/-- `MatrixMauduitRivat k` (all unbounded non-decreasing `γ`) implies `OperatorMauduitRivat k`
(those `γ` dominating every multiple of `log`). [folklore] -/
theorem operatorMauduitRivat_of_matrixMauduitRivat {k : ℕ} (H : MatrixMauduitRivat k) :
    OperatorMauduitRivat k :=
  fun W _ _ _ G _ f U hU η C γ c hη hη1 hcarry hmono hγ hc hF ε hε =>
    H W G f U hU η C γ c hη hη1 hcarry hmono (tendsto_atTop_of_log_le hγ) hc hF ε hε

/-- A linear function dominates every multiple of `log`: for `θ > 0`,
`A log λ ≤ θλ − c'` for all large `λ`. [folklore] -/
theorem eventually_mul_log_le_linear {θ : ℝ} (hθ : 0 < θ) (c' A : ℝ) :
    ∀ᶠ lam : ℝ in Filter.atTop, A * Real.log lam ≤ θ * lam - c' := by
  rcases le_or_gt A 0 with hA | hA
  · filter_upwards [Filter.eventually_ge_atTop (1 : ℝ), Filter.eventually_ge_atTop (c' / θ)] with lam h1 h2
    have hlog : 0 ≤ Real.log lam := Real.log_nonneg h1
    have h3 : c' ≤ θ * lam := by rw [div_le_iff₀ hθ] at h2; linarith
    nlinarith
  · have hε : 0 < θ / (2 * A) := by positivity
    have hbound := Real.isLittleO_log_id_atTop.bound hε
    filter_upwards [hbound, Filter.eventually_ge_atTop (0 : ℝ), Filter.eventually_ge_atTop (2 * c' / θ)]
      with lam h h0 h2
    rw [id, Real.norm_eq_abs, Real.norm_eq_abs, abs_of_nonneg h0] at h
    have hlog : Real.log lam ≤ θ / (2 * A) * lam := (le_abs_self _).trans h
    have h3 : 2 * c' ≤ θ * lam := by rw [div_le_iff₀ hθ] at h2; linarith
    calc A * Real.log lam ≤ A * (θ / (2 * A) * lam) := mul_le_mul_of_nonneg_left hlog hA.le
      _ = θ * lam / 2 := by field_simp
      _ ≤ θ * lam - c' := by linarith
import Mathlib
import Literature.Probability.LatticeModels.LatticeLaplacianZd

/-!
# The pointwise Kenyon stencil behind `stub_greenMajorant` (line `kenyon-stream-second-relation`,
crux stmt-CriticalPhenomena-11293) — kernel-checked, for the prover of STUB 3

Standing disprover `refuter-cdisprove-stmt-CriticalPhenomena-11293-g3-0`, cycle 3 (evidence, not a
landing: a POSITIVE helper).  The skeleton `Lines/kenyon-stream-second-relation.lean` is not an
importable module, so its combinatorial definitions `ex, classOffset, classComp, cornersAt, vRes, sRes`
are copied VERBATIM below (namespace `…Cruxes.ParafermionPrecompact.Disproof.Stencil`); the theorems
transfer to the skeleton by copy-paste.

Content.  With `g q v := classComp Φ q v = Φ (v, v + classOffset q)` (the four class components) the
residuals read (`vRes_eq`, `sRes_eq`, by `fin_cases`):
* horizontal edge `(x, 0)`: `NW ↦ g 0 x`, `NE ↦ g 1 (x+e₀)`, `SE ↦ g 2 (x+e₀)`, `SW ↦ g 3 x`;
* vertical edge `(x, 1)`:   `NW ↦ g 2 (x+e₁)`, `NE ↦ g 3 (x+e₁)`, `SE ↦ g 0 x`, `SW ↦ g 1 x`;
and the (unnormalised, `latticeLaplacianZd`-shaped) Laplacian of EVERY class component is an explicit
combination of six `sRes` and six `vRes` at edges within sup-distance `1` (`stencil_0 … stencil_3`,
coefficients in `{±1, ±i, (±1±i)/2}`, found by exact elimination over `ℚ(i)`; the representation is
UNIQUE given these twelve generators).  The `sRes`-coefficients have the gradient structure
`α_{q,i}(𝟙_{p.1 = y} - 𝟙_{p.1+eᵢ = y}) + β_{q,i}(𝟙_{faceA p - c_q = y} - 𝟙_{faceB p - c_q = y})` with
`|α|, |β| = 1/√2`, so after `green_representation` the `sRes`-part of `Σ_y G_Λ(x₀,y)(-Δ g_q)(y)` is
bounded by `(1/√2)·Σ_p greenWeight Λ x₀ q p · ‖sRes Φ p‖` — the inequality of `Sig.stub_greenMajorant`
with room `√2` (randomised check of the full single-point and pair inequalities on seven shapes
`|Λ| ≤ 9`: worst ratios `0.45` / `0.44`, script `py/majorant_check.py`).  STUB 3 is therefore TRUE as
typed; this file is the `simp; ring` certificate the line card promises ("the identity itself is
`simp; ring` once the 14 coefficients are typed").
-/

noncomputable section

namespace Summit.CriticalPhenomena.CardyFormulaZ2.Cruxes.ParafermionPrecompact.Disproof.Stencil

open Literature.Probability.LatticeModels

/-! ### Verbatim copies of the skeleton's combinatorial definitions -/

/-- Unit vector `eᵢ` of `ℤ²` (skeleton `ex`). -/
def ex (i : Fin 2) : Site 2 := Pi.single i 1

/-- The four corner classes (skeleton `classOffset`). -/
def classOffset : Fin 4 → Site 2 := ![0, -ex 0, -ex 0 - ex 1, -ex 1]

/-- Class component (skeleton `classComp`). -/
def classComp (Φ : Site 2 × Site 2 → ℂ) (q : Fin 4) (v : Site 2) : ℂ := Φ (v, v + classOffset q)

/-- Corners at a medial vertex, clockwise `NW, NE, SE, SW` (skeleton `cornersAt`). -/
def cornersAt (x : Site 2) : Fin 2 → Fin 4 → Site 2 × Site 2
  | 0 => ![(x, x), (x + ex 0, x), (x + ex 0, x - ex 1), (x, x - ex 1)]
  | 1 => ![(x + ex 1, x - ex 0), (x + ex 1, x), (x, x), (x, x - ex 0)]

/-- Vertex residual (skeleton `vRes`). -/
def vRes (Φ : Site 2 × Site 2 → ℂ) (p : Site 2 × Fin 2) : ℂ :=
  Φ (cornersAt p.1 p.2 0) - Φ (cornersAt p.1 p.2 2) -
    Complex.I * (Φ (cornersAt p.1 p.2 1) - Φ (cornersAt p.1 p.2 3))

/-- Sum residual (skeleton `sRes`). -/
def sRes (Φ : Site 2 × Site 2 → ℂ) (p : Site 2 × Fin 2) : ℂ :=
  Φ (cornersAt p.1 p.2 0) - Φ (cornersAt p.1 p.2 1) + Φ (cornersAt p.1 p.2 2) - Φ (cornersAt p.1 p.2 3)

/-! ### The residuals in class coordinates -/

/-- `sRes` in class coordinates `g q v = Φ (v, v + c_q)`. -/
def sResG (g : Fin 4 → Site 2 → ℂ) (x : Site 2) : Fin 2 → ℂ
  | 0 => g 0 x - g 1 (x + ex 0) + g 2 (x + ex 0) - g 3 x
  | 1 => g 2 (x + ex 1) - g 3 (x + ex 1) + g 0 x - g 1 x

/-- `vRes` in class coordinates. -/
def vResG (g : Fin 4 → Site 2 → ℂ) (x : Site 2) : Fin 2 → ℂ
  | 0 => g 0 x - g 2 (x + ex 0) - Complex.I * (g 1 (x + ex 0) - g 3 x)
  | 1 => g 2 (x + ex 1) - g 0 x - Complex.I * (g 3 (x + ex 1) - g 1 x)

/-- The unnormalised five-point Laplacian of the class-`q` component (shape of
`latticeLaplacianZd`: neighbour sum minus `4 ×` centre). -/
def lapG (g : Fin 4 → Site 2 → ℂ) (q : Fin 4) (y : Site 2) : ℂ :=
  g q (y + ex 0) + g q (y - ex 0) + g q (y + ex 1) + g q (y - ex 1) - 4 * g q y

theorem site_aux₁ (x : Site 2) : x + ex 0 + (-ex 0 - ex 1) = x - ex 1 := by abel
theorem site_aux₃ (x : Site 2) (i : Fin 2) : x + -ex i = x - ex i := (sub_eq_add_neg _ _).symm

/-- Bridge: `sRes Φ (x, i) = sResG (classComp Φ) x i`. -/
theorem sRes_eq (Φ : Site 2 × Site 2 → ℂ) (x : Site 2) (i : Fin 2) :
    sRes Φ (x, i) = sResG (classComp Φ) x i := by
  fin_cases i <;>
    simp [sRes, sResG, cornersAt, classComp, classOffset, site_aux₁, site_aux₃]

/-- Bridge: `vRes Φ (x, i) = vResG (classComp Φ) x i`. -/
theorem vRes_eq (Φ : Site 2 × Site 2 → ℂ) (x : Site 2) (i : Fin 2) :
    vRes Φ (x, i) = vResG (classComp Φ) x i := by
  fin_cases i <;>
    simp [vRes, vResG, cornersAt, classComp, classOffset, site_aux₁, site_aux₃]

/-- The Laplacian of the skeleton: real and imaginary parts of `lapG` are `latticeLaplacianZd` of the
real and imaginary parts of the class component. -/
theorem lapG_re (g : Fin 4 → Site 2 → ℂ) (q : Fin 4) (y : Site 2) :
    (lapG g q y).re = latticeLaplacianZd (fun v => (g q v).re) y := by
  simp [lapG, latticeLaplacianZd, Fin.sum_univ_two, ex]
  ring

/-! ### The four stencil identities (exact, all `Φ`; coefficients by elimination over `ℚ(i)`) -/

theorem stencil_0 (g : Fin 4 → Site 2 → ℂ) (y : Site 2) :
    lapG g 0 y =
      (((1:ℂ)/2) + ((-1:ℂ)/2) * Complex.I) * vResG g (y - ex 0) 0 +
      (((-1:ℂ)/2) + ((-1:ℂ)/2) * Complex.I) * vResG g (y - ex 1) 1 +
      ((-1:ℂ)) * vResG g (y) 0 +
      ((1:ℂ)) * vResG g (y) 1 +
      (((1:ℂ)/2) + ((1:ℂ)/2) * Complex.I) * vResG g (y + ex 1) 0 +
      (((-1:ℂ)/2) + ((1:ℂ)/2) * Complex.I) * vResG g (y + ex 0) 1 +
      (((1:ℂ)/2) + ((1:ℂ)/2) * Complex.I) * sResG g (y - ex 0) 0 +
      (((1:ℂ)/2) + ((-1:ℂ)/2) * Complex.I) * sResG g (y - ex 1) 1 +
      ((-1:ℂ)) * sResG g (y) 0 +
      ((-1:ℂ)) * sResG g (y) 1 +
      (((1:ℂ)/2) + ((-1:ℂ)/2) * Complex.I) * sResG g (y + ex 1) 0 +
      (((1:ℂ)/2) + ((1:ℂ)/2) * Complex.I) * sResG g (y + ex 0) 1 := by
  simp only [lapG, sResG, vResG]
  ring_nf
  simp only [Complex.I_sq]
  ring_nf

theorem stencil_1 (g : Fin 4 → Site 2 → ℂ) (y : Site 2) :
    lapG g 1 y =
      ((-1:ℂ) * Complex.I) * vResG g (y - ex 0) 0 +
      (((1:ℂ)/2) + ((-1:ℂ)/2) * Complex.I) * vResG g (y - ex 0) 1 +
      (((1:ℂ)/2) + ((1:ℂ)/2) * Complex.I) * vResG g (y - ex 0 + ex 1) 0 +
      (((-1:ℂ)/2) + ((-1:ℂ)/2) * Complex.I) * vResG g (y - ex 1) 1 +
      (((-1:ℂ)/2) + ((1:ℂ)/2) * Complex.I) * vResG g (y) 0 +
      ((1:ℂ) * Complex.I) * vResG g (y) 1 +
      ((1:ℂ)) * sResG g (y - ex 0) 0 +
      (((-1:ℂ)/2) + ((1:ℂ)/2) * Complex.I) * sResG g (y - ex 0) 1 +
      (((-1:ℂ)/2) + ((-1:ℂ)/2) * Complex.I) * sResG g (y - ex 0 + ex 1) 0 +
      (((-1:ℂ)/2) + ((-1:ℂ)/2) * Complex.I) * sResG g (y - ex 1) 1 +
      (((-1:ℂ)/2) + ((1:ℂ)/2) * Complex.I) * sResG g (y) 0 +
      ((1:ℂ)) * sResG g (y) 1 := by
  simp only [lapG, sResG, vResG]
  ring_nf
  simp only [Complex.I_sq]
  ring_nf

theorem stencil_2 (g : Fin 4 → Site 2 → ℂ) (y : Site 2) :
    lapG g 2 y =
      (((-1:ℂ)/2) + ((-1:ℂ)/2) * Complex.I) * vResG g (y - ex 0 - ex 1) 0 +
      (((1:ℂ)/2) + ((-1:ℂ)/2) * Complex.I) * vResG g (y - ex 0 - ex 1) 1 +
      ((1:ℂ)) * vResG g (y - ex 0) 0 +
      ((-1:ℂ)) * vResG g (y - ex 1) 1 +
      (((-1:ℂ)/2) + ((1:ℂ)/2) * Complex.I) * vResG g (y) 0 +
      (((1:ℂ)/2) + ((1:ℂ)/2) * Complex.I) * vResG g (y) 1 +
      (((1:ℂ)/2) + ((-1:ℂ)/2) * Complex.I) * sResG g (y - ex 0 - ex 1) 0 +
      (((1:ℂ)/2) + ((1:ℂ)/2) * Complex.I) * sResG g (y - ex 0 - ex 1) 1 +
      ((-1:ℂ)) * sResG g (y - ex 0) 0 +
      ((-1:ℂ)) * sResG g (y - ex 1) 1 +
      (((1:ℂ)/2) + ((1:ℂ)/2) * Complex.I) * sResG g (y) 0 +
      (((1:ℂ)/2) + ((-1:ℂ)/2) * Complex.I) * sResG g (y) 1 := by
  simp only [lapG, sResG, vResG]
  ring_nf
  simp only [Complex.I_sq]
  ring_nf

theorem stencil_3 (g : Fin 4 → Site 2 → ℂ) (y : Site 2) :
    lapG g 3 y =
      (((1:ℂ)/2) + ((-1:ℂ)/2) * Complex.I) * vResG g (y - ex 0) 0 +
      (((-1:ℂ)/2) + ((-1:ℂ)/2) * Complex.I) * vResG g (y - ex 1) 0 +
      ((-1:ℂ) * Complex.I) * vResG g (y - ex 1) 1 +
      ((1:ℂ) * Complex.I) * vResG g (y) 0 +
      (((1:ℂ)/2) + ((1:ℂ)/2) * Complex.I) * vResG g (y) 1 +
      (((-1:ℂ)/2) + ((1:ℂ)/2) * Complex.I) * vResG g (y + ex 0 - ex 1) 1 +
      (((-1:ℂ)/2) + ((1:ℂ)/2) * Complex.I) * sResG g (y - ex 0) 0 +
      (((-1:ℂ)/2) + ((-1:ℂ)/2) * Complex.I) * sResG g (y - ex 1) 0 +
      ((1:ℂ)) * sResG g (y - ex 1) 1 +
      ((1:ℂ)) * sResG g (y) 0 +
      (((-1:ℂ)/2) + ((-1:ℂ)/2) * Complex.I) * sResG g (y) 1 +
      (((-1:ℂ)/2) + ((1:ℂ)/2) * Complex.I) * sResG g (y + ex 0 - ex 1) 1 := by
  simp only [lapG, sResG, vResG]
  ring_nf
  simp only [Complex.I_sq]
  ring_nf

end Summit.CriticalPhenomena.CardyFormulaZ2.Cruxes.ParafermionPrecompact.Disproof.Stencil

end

=======

▸ Activity: The required answer is the run of lines above, starting at the line with "(((1:ℂ)/2) + ((1:ℂ)/2) * Complex.I) * vResG g (y +" and ending at the line with "((-1:ℂ)) * sResG g (y - ex 1) 1 +", reproduced exactly with both ends.

▸ Completed task:
      (((1:ℂ)/2) + ((1:ℂ)/2) * Complex.I) * vResG g (y + ex 1) 0 +
      (((-1:ℂ)/2) + ((1:ℂ)/2) * Complex.I) * vResG g (y + ex 0) 1 +
      (((1:ℂ)/2) + ((1:ℂ)/2) * Complex.I) * sResG g (y - ex 0) 0 +
      (((1:ℂ)/2) + ((-1:ℂ)/2) * Complex.I) * sResG g (y - ex 1) 1 +
      ((-1:ℂ)) * sResG g (y) 0 +
      ((-1:ℂ)) * sResG g (y) 1 +
      (((1:ℂ)/2) + ((-1:ℂ)/2) * Complex.I) * sResG g (y + ex 1) 0 +
      (((1:ℂ)/2) + ((1:ℂ)/2) * Complex.I) * sResG g (y + ex 0) 1 := by
  simp only [lapG, sResG, vResG]
  ring_nf
  simp only [Complex.I_sq]
  ring_nf

theorem stencil_1 (g : Fin 4 → Site 2 → ℂ) (y : Site 2) :
    lapG g 1 y =
      ((-1:ℂ) * Complex.I) * vResG g (y - ex 0) 0 +
      (((1:ℂ)/2) + ((-1:ℂ)/2) * Complex.I) * vResG g (y - ex 0) 1 +
      (((1:ℂ)/2) + ((1:ℂ)/2) * Complex.I) * vResG g (y - ex 0 + ex 1) 0 +
      (((-1:ℂ)/2) + ((-1:ℂ)/2) * Complex.I) * vResG g (y - ex 1) 1 +
      (((-1:ℂ)/2) + ((1:ℂ)/2) * Complex.I) * vResG g (y) 0 +
      ((1:ℂ) * Complex.I) * vResG g (y) 1 +
      ((1:ℂ)) * sResG g (y - ex 0) 0 +
      (((-1:ℂ)/2) + ((1:ℂ)/2) * Complex.I) * sResG g (y - ex 0) 1 +
      (((-1:ℂ)/2) + ((-1:ℂ)/2) * Complex.I) * sResG g (y - ex 0 + ex 1) 0 +
      (((-1:ℂ)/2) + ((-1:ℂ)/2) * Complex.I) * sResG g (y - ex 1) 1 +
      (((-1:ℂ)/2) + ((1:ℂ)/2) * Complex.I) * sResG g (y) 0 +
      ((1:ℂ)) * sResG g (y) 1 := by
  simp only [lapG, sResG, vResG]
  ring_nf
  simp only [Complex.I_sq]
  ring_nf

theorem stencil_2 (g : Fin 4 → Site 2 → ℂ) (y : Site 2) :
    lapG g 2 y =
      (((-1:ℂ)/2) + ((-1:ℂ)/2) * Complex.I) * vResG g (y - ex 0 - ex 1) 0 +
      (((1:ℂ)/2) + ((-1:ℂ)/2) * Complex.I) * vResG g (y - ex 0 - ex 1) 1 +
      ((1:ℂ)) * vResG g (y - ex 0) 0 +
      ((-1:ℂ)) * vResG g (y - ex 1) 1 +
      (((-1:ℂ)/2) + ((1:ℂ)/2) * Complex.I) * vResG g (y) 0 +
      (((1:ℂ)/2) + ((1:ℂ)/2) * Complex.I) * vResG g (y) 1 +
      (((1:ℂ)/2) + ((-1:ℂ)/2) * Complex.I) * sResG g (y - ex 0 - ex 1) 0 +
      (((1:ℂ)/2) + ((1:ℂ)/2) * Complex.I) * sResG g (y - ex 0 - ex 1) 1 +
      ((-1:ℂ)) * sResG g (y - ex 0) 0 +
      ((-1:ℂ)) * sResG g (y - ex 1) 1 +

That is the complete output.